:: Data to process
open Literature.MathematicalPhysics.QuantumFieldTheory.Balaban1983to89
open _root_.MeasureTheory
open scoped Matrix InnerProductSpace ENNReal
open B1Eq221Coordinates B10Eq26MeasureInv B2Eq228Conditioning B12Eq216MeasureCovariance B12Eq213Body268

noncomputable section

/-! ## §1. *«local, orthogonal transformations»* in coordinates: the matrix of `B′ ↦ R(u)B′` in p34's chart `fieldCoord` -/

section Lin

variable {B : Type} {F : Type*} [NormedAddCommGroup F] [InnerProductSpace ℝ F]

/-- `B′ ↦ R(u)B′`, `(R(u)B′)(b) = R(u(b₋))B′(b)` — a bondwise family of linear isometries `f b : F ≃ₗᵢ F` acting on fields
`B′ : B → F` — as a LINEAR equivalence of the space of fields (r07's measurable equivalence `B10Eq26MeasureInv.rot f` is the same
function, `coe_rotLin`). [cite: Balaban1987RG1, (2.16) p.269] -/
def rotLin (f : B → (F ≃ₗᵢ[ℝ] F)) : (B → F) ≃ₗ[ℝ] (B → F) :=
  LinearEquiv.piCongrRight fun b => (f b).toLinearEquiv

/-- `(R(u)B′)(b) = R(u(b₋))B′(b)` (unfolding). [cite: Balaban1987RG1, (2.16) p.269] -/
@[simp] theorem rotLin_apply (f : B → (F ≃ₗᵢ[ℝ] F)) (A : B → F) (b : B) : rotLin f A b = f b (A b) := rfl

/-- The inverse transformation is bondwise `(f b)⁻¹` (unfolding). [cite: Balaban1987RG1, (2.16) p.269] -/
@[simp] theorem rotLin_symm_apply (f : B → (F ≃ₗᵢ[ℝ] F)) (A : B → F) (b : B) :
    (rotLin f).symm A b = (f b).symm (A b) := rfl

/-- `rotLin f` and r07's `B10Eq26MeasureInv.rot f` are the same map of fields. [cite: Balaban1987RG1, (2.16) p.269] -/
theorem coe_rotLin [MeasurableSpace F] [BorelSpace F] (f : B → (F ≃ₗᵢ[ℝ] F)) : ⇑(rotLin f) = ⇑(rot f) := rfl

end Lin

section Chart

variable {B : Type} [Fintype B] [DecidableEq B] {F : Type*} [NormedAddCommGroup F] [InnerProductSpace ℝ F]
  [FiniteDimensional ℝ F]

/-- **THE MATRIX OF `B′ ↦ R(u)B′` IN THE CHART** `fieldCoord F B : (B → F) ≃ₗ (B × Fin (dim F) → ℝ)` (orthonormal site
coordinates, `B1Eq221Coordinates`): p34's coordinate matrix `avgMatrix` of the linear map `rotLin f`.
[cite: Balaban1987RG1, (2.16) p.269] -/
def rotMatrix (f : B → (F ≃ₗᵢ[ℝ] F)) : Matrix (B × Idx F) (B × Idx F) ℝ :=
  avgMatrix (rotLin f).toLinearMap

/-- Unfolding of `rotMatrix`. [cite: Balaban1987RG1, (2.16) p.269] -/
theorem rotMatrix_def (f : B → (F ≃ₗᵢ[ℝ] F)) : rotMatrix f = avgMatrix (rotLin f).toLinearMap := rfl

/-- `rotMatrix f` REPRESENTS the transformation: `R · fieldCoord(B′) = fieldCoord(R(u)B′)`. [cite: Balaban1987RG1, (2.16) p.269] -/
theorem rotMatrix_mulVec_fieldCoord (f : B → (F ≃ₗᵢ[ℝ] F)) (A : B → F) :
    rotMatrix f *ᵥ fieldCoord F B A = fieldCoord F B (rotLin f A) := by
  rw [rotMatrix, avgMatrix_mulVec]
  rfl

/-- The coordinates of the transformed field: `fieldCoord(R(u)B′) = R · fieldCoord(B′)`. [cite: Balaban1987RG1, (2.16) p.269] -/
theorem fieldCoord_rotLin (f : B → (F ≃ₗᵢ[ℝ] F)) (A : B → F) :
    fieldCoord F B (rotLin f A) = rotMatrix f *ᵥ fieldCoord F B A :=
  (rotMatrix_mulVec_fieldCoord f A).symm

/-- The transformation read through the inverse chart: `R(u)(fieldCoord⁻¹ z) = fieldCoord⁻¹(R z)`. [cite: Balaban1987RG1, (2.16) p.269] -/
theorem rotLin_fieldCoord_symm (f : B → (F ≃ₗᵢ[ℝ] F)) (z : B × Idx F → ℝ) :
    rotLin f ((fieldCoord F B).symm z) = (fieldCoord F B).symm (rotMatrix f *ᵥ z) := by
  apply (fieldCoord F B).injective
  rw [fieldCoord_rotLin, LinearEquiv.apply_symm_apply, LinearEquiv.apply_symm_apply]

omit [Fintype B] [DecidableEq B] in
/-- The inverse chart explicitly: `(fieldCoord⁻¹ z)(b) = Σ_i z(b,i) e_i` for the standard orthonormal basis `e` of `F`.
[cite: Balaban1982Higgs1, p.605] -/
theorem fieldCoord_symm_apply (z : B × Idx F → ℝ) (p : B) :
    (fieldCoord F B).symm z p = ∑ i, z (p, i) • stdOrthonormalBasis ℝ F i := by
  have h : fieldCoord F B (fun q => ∑ i, z (q, i) • stdOrthonormalBasis ℝ F i) = z := by
    funext q
    rw [fieldCoord_apply, siteCoord_apply, OrthonormalBasis.repr_apply_apply]
    exact (stdOrthonormalBasis ℝ F).orthonormal.inner_right_fintype (fun i => z (q.1, i)) q.2
  conv_lhs => rw [← h, LinearEquiv.symm_apply_apply]

omit [Fintype B] in
/-- A coordinate unit vector read through the inverse chart is the field with one basis vector at one bond. [folklore] -/
private theorem sum_single_smul (q p : B) (j : Idx F) :
    ∑ l, (Pi.single (q, j) (1 : ℝ) : B × Idx F → ℝ) (p, l) • stdOrthonormalBasis ℝ F l
      = if p = q then stdOrthonormalBasis ℝ F j else 0 := by
  by_cases hpq : p = q
  · subst hpq
    rw [if_pos rfl, Finset.sum_eq_single j]
    · rw [Pi.single_eq_same, one_smul]
    · intro l _ hl
      rw [Pi.single_eq_of_ne (fun h => hl (Prod.mk.inj h).2), zero_smul]
    · intro h
      exact absurd (Finset.mem_univ j) h
  · rw [if_neg hpq]
    refine Finset.sum_eq_zero fun l _ => ?_
    rw [Pi.single_eq_of_ne (fun h => hpq (Prod.mk.inj h).1), zero_smul]

/-- **«local»: the matrix is BLOCK-DIAGONAL over the bonds**, with the orthogonal block of `f b` at bond `b`:
`rotMatrix f (b,i) (b′,j) = δ_{bb′} ⟪e_i, f b e_j⟫`. [cite: Balaban1987RG1, (2.16) p.269] -/
theorem rotMatrix_apply (f : B → (F ≃ₗᵢ[ℝ] F)) (p q : B) (i j : Idx F) :
    rotMatrix f (p, i) (q, j)
      = if p = q then ⟪stdOrthonormalBasis ℝ F i, f p (stdOrthonormalBasis ℝ F j)⟫_ℝ else 0 := by
  have h : rotMatrix f (p, i) (q, j) = (rotMatrix f *ᵥ Pi.single (q, j) 1) (p, i) := by
    rw [Matrix.mulVec_single_one]
    rfl
  rw [h, ← (fieldCoord F B).apply_symm_apply (Pi.single (q, j) 1), rotMatrix_mulVec_fieldCoord, fieldCoord_apply,
    siteCoord_apply, OrthonormalBasis.repr_apply_apply, rotLin_apply, fieldCoord_symm_apply]
  show ⟪stdOrthonormalBasis ℝ F i,
    f p (∑ l, (Pi.single (q, j) (1 : ℝ) : B × Idx F → ℝ) (p, l) • stdOrthonormalBasis ℝ F l)⟫_ℝ = _
  rw [sum_single_smul]
  split_ifs with hpq
  · rfl
  · rw [map_zero, inner_zero_right]

/-- Off the diagonal blocks the matrix vanishes (different bonds do not mix). [cite: Balaban1987RG1, (2.16) p.269] -/
theorem rotMatrix_apply_of_ne (f : B → (F ≃ₗᵢ[ℝ] F)) {p q : B} (hpq : p ≠ q) (i j : Idx F) :
    rotMatrix f (p, i) (q, j) = 0 := by
  rw [rotMatrix_apply, if_neg hpq]

/-- **«orthogonal»**: the transformation preserves the Euclidean structure of the coordinates, `⟨R z, R w⟩ = ⟨z, w⟩` (bondwise
isometries and the block-isometry `Σ_b⟪B′(b), B″(b)⟫ = ⟨fieldCoord B′, fieldCoord B″⟩` of the chart). [cite: Balaban1987RG1, (2.16) p.269] -/
theorem dotProduct_rotMatrix_mulVec (f : B → (F ≃ₗᵢ[ℝ] F)) (z w : B × Idx F → ℝ) :
    (rotMatrix f *ᵥ z) ⬝ᵥ (rotMatrix f *ᵥ w) = z ⬝ᵥ w := by
  obtain ⟨A, rfl⟩ := (fieldCoord F B).surjective z
  obtain ⟨A', rfl⟩ := (fieldCoord F B).surjective w
  rw [rotMatrix_mulVec_fieldCoord, rotMatrix_mulVec_fieldCoord, ← sum_inner_eq_dotProduct F (rotLin f A) (rotLin f A'),
    ← sum_inner_eq_dotProduct F A A']
  simp only [rotLin_apply, LinearIsometryEquiv.inner_map_map]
::::
Task objective> From the material above, set down exactly the lines starting at the one with "theorem rotMatrix_def (f" and ending at the one with "(rotMatrix_mulVec_fieldCoord f A).symm", end lines included.

Task result>
theorem rotMatrix_def (f : B → (F ≃ₗᵢ[ℝ] F)) : rotMatrix f = avgMatrix (rotLin f).toLinearMap := rfl

/-- `rotMatrix f` REPRESENTS the transformation: `R · fieldCoord(B′) = fieldCoord(R(u)B′)`. [cite: Balaban1987RG1, (2.16) p.269] -/
theorem rotMatrix_mulVec_fieldCoord (f : B → (F ≃ₗᵢ[ℝ] F)) (A : B → F) :
    rotMatrix f *ᵥ fieldCoord F B A = fieldCoord F B (rotLin f A) := by
  rw [rotMatrix, avgMatrix_mulVec]
  rfl

/-- The coordinates of the transformed field: `fieldCoord(R(u)B′) = R · fieldCoord(B′)`. [cite: Balaban1987RG1, (2.16) p.269] -/
theorem fieldCoord_rotLin (f : B → (F ≃ₗᵢ[ℝ] F)) (A : B → F) :
    fieldCoord F B (rotLin f A) = rotMatrix f *ᵥ fieldCoord F B A :=
  (rotMatrix_mulVec_fieldCoord f A).symm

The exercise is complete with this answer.